Task: Look through the entries below and show every line containing the word "None".

- - - -

/-- item stmt-AtomisticToContinuum-7373 · target · rank 0 · closed · moot by None · by planner
why it might fail: a persistent sub-mesoscopic velocity–position structure of the deterministic gas (the interacting analogue of the free-gas rest-frame heat current, BoltzmannHypothesisBarrierNarrow kernel (5)) would shift the mean flux away from F(U_h) at leading order.
sources: OllaVaradhanYau1993, Yau1991, KipnisLandim1999, Spohn1991
[target] X of § Thesis — mesoscopic flux closure in mean at some block scale (N+1)^(-α), α ∈
(0,1/3), for the energy and the three momentum conservation laws, along the true evolution from
local Gibbs data, σ < σ₀, t < T. -/
@[route_item "route-AtomisticToContinuum-HeatBathCells"]
def MesoFluxClosure : Prop :=
  ∀ (a₀ θ₀ : Literature.MathematicalPhysics.KineticTheory.T3 → ℝ) (u₀ : Literature.MathematicalPhysics.KineticTheory.T3 → Literature.MathematicalPhysics.KineticTheory.V3), Continuous a₀ → Continuous θ₀ → Continuous u₀ → (∀ x, 0 < a₀ x) → (∀ x, 0 < θ₀ x) → ∃ σ₀ : ℝ, 0 < σ₀ ∧ ∀ σ : ℝ, 0 < σ → σ < σ₀ → ∀ (T : ℝ) (ρ θ : ℝ → Literature.MathematicalPhysics.KineticTheory.T3 → ℝ) (u : ℝ → Literature.MathematicalPhysics.KineticTheory.T3 → Literature.MathematicalPhysics.KineticTheory.V3), Literature.MathematicalPhysics.KineticTheory.IsHardSphereEulerSolution σ T ρ u θ → ∀ Φ : (N : ℕ) → Literature.Analysis.FluidPDE.HardSphereFlow (Literature.Analysis.FluidPDE.Torus.geometry (Fin 3)) (Literature.MathematicalPhysics.KineticTheory.hsDiameter σ N) (N + 1), Literature.MathematicalPhysics.KineticTheory.TendstoHydroFieldsAt (fun N => Literature.MathematicalPhysics.KineticTheory.localGibbsLaw σ a₀ u₀ θ₀ N (Φ N)) Φ ρ u θ 0 → ∃ α : ℝ, 0 < α ∧ α < 1 / 3 ∧ ∀ t ∈ Set.Ico 0 T, ∀ t₁ t₂ : ℝ, 0 ≤ t₁ → t₁ ≤ t₂ → t₂ ≤ t → ∀ ζ : Literature.MathematicalPhysics.KineticTheory.T3 → ℝ, Literature.Analysis.FunctionSpaces.Torus.IsSmooth ζ → ∀ δ : ℝ, 0 < δ → ∃ N₀ : ℕ, ∀ N : ℕ, N₀ ≤ N → (let h : ℝ := ((N + 1 : ℕ) : ℝ) ^ (-α); let P := Literature.MathematicalPhysics.KineticTheory.localGibbsLaw σ a₀ u₀ θ₀ N (Φ N); let ρb := fun (w : Literature.Analysis.FluidPDE.Config (N + 1) (Fin 3) Literature.MathematicalPhysics.KineticTheory.T3) (x : Literature.MathematicalPhysics.KineticTheory.T3) => Literature.MathematicalPhysics.KineticTheory.empiricalDensityField w (fun y => Literature.Analysis.FunctionSpaces.Torus.kernel h (y - x)); let mb := fun (w : Literature.Analysis.FluidPDE.Config (N + 1) (Fin 3) Literature.MathematicalPhysics.KineticTheory.T3) (x : Literature.MathematicalPhysics.KineticTheory.T3) => Literature.MathematicalPhysics.KineticTheory.empiricalMomentumField w (fun y => Literature.Analysis.FunctionSpaces.Torus.kernel h (y - x)); let eb := fun (w : Literature.Analysis.FluidPDE.Config (N + 1) (Fin 3) Literature.MathematicalPhysics.KineticTheory.T3) (x : Literature.MathematicalPhysics.KineticTheory.T3) => Literature.MathematicalPhysics.KineticTheory.empiricalEnergyField w (fun y => Literature.Analysis.FunctionSpaces.Torus.kernel h (y - x)); let pb := fun (w : Literature.Analysis.FluidPDE.Config (N + 1) (Fin 3) Literature.MathematicalPhysics.KineticTheory.T3) (x : Literature.MathematicalPhysics.KineticTheory.T3) => Literature.MathematicalPhysics.KineticTheory.hsPressure σ (ρb w x) (2 / 3 * (eb w x / ρb w x - ‖mb w x‖ ^ 2 / (2 * ρb w x ^ 2))); let mg := fun (w : Literature.Analysis.FluidPDE.Config (N + 1) (Fin 3) Literature.MathematicalPhysics.KineticTheory.T3) (x : Literature.MathematicalPhysics.KineticTheory.T3) => ∑ j : Fin 3, mb w x j * Literature.Analysis.FunctionSpaces.Torus.partialDeriv j ζ x; let Den := fun (z : Literature.Analysis.FluidPDE.Config (N + 1) (Fin 3) Literature.MathematicalPhysics.KineticTheory.T3) => Literature.MathematicalPhysics.KineticTheory.empiricalEnergyField ((Φ N).flow t₂ z) ζ - Literature.MathematicalPhysics.KineticTheory.empiricalEnergyField ((Φ N).flow t₁ z) ζ - ∫ s in Set.Icc t₁ t₂, ∫ x : Literature.MathematicalPhysics.KineticTheory.T3, (eb ((Φ N).flow s z) x + pb ((Φ N).flow s z) x) / ρb ((Φ N).flow s z) x * mg ((Φ N).flow s z) x; let Dmo := fun (k : Fin 3) (z : Literature.Analysis.FluidPDE.Config (N + 1) (Fin 3) Literature.MathematicalPhysics.KineticTheory.T3) => Literature.MathematicalPhysics.KineticTheory.empiricalMomentumField ((Φ N).flow t₂ z) ζ k - Literature.MathematicalPhysics.KineticTheory.empiricalMomentumField ((Φ N).flow t₁ z) ζ k - ∫ s in Set.Icc t₁ t₂, ∫ x : Literature.MathematicalPhysics.KineticTheory.T3, (mg ((Φ N).flow s z) x * mb ((Φ N).flow s z) x k / ρb ((Φ N).flow s z) x + pb ((Φ N).flow s z) x * Literature.Analysis.FunctionSpaces.Torus.partialDeriv k ζ x); (MeasureTheory.Integrable Den P ∧ |∫ z, Den z ∂P| ≤ δ) ∧ ∀ k : Fin 3, MeasureTheory.Integrable (Dmo k) P ∧ |∫ z, Dmo k z ∂P| ≤ δ)

/-- item stmt-AtomisticToContinuum-7374 · crux · rank 2 · closed · moot by None · by planner
why it might fail: flushing is diffusive and influence percolates inside a cell, so forgetting must come from the exterior's conditional randomness; a Liouville-preserving demon surgery reading the exterior microstate, slow/fast velocity tails (Yarmola2014) or memory decaying slower than (N+1)^(-1/12) break it.
sources: GoldsteinKipnisIaniro1985, KhaninYarmola2013, Yarmola2014, ChernovDolgopyat2009, OllaVaradhanYau1993
[crux] LAW-LEVEL FORGETTING OF CONSERVATIVE CELLWISE SURGERY (card gas-is-its-own-heat-bath item
(ii) "Doeblin inside", restated at law level on the torus; card borrowed-noise-inflow-cells crux 1).
Along the true evolution from local Gibbs data (σ < σ₀, horizon t < T), partition 𝕋³ into the cubic
grid of mesh 1/M, M = ⌊(N+1)^(1/4)⌋. For every measurable Ψ on N-particle phase space that preserves
the Liouville measure and the hard-core constraint, keeps every particle inside its grid cell and
conserves the momentum and the kinetic energy of every cell, applying Ψ to the configuration at any
time s ≤ t changes the expectation of every normalised bounded continuous one-particle cell
observable (ball of radius 1/M, arbitrary centre x) at time s + τ_N, τ_N = (N+1)^(-1/12), by at most
δ·τ_N, uniformly in s ≤ t, x and Ψ, for N ≥ N₀(δ, g, t). (The admissible Ψ include Haar rotations of
cell velocities in the centre-of-mass frame and velocity reversal in that frame; the bound o(τ_N) is
what lets window increments be read as fluxes.) [difficulty: open-problem] -/
@[route_item "route-AtomisticToContinuum-HeatBathCells"]
def CellRefresh : Prop :=
  ∀ (a₀ θ₀ : Literature.MathematicalPhysics.KineticTheory.T3 → ℝ) (u₀ : Literature.MathematicalPhysics.KineticTheory.T3 → Literature.MathematicalPhysics.KineticTheory.V3), Continuous a₀ → Continuous θ₀ → Continuous u₀ → (∀ x, 0 < a₀ x) → (∀ x, 0 < θ₀ x) → ∃ σ₀ : ℝ, 0 < σ₀ ∧ ∀ σ : ℝ, 0 < σ → σ < σ₀ → ∀ (T : ℝ) (ρ θ : ℝ → Literature.MathematicalPhysics.KineticTheory.T3 → ℝ) (u : ℝ → Literature.MathematicalPhysics.KineticTheory.T3 → Literature.MathematicalPhysics.KineticTheory.V3), Literature.MathematicalPhysics.KineticTheory.IsHardSphereEulerSolution σ T ρ u θ → ∀ Φ : (N : ℕ) → Literature.Analysis.FluidPDE.HardSphereFlow (Literature.Analysis.FluidPDE.Torus.geometry (Fin 3)) (Literature.MathematicalPhysics.KineticTheory.hsDiameter σ N) (N + 1), Literature.MathematicalPhysics.KineticTheory.TendstoHydroFieldsAt (fun N => Literature.MathematicalPhysics.KineticTheory.localGibbsLaw σ a₀ u₀ θ₀ N (Φ N)) Φ ρ u θ 0 → ∀ t ∈ Set.Ico 0 T, ∀ g : Literature.MathematicalPhysics.KineticTheory.V3 × Literature.MathematicalPhysics.KineticTheory.V3 → ℝ, Continuous g → (∀ p, |g p| ≤ 1) → (∀ p, 1 ≤ ‖p.1‖ → g p = 0) → ∀ δ : ℝ, 0 < δ → ∃ N₀ : ℕ, ∀ N : ℕ, N₀ ≤ N → ∀ s ∈ Set.Icc 0 t, ∀ (x : Literature.MathematicalPhysics.KineticTheory.T3) (Ψ : Literature.Analysis.FluidPDE.Config (N + 1) (Fin 3) Literature.MathematicalPhysics.KineticTheory.T3 → Literature.Analysis.FluidPDE.Config (N + 1) (Fin 3) Literature.MathematicalPhysics.KineticTheory.T3), (let M : ℕ := ⌊((N + 1 : ℕ) : ℝ) ^ (1 / 4 : ℝ)⌋₊; let hN : ℝ := (M : ℝ)⁻¹; let τN : ℝ := ((N + 1 : ℕ) : ℝ) ^ (-(1 / 12 : ℝ)); let P := Literature.MathematicalPhysics.KineticTheory.localGibbsLaw σ a₀ u₀ θ₀ N (Φ N); let cell := fun (y : Literature.MathematicalPhysics.KineticTheory.T3) (j : Fin 3) => ⌊(M : ℝ) * Literature.Analysis.FunctionSpaces.Torus.repr y j⌋; let A := fun (w : Literature.Analysis.FluidPDE.Config (N + 1) (Fin 3) Literature.MathematicalPhysics.KineticTheory.T3) => (hN ^ 3)⁻¹ * ∫ y, g (hN⁻¹ • Literature.Analysis.FluidPDE.Torus.reprSym (y.1 - x), y.2) ∂(Literature.Analysis.FluidPDE.empiricalMeasure w); MeasureTheory.MeasurePreserving Ψ (Literature.Analysis.FluidPDE.liouville (Literature.Analysis.FluidPDE.Torus.geometry (Fin 3)) (N + 1) (Literature.MathematicalPhysics.KineticTheory.hsDiameter σ N)) (Literature.Analysis.FluidPDE.liouville (Literature.Analysis.FluidPDE.Torus.geometry (Fin 3)) (N + 1) (Literature.MathematicalPhysics.KineticTheory.hsDiameter σ N)) → (∀ z ∈ Literature.Analysis.FluidPDE.hardSphereDomain (Literature.Analysis.FluidPDE.Torus.geometry (Fin 3)) (N + 1) (Literature.MathematicalPhysics.KineticTheory.hsDiameter σ N), Ψ z ∈ Literature.Analysis.FluidPDE.hardSphereDomain (Literature.Analysis.FluidPDE.Torus.geometry (Fin 3)) (N + 1) (Literature.MathematicalPhysics.KineticTheory.hsDiameter σ N)) → (∀ z i, cell (Ψ z i).1 = cell (z i).1) → (∀ z (c : Fin 3 → ℤ), (∑ i ∈ Finset.univ.filter (fun i => cell (z i).1 = c), (Ψ z i).2) = ∑ i ∈ Finset.univ.filter (fun i => cell (z i).1 = c), (z i).2 ∧ (∑ i ∈ Finset.univ.filter (fun i => cell (z i).1 = c), ‖(Ψ z i).2‖ ^ 2) = ∑ i ∈ Finset.univ.filter (fun i => cell (z i).1 = c), ‖(z i).2‖ ^ 2) → |(∫ z, A ((Φ N).flow (s + τN) z) ∂P) - ∫ z, A ((Φ N).flow τN (Ψ ((Φ N).flow s z))) ∂P| ≤ δ * τN)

- - - -

Answer section:
/-- item stmt-AtomisticToContinuum-7373 · target · rank 0 · closed · moot by None · by planner
/-- item stmt-AtomisticToContinuum-7374 · crux · rank 2 · closed · moot by None · by planner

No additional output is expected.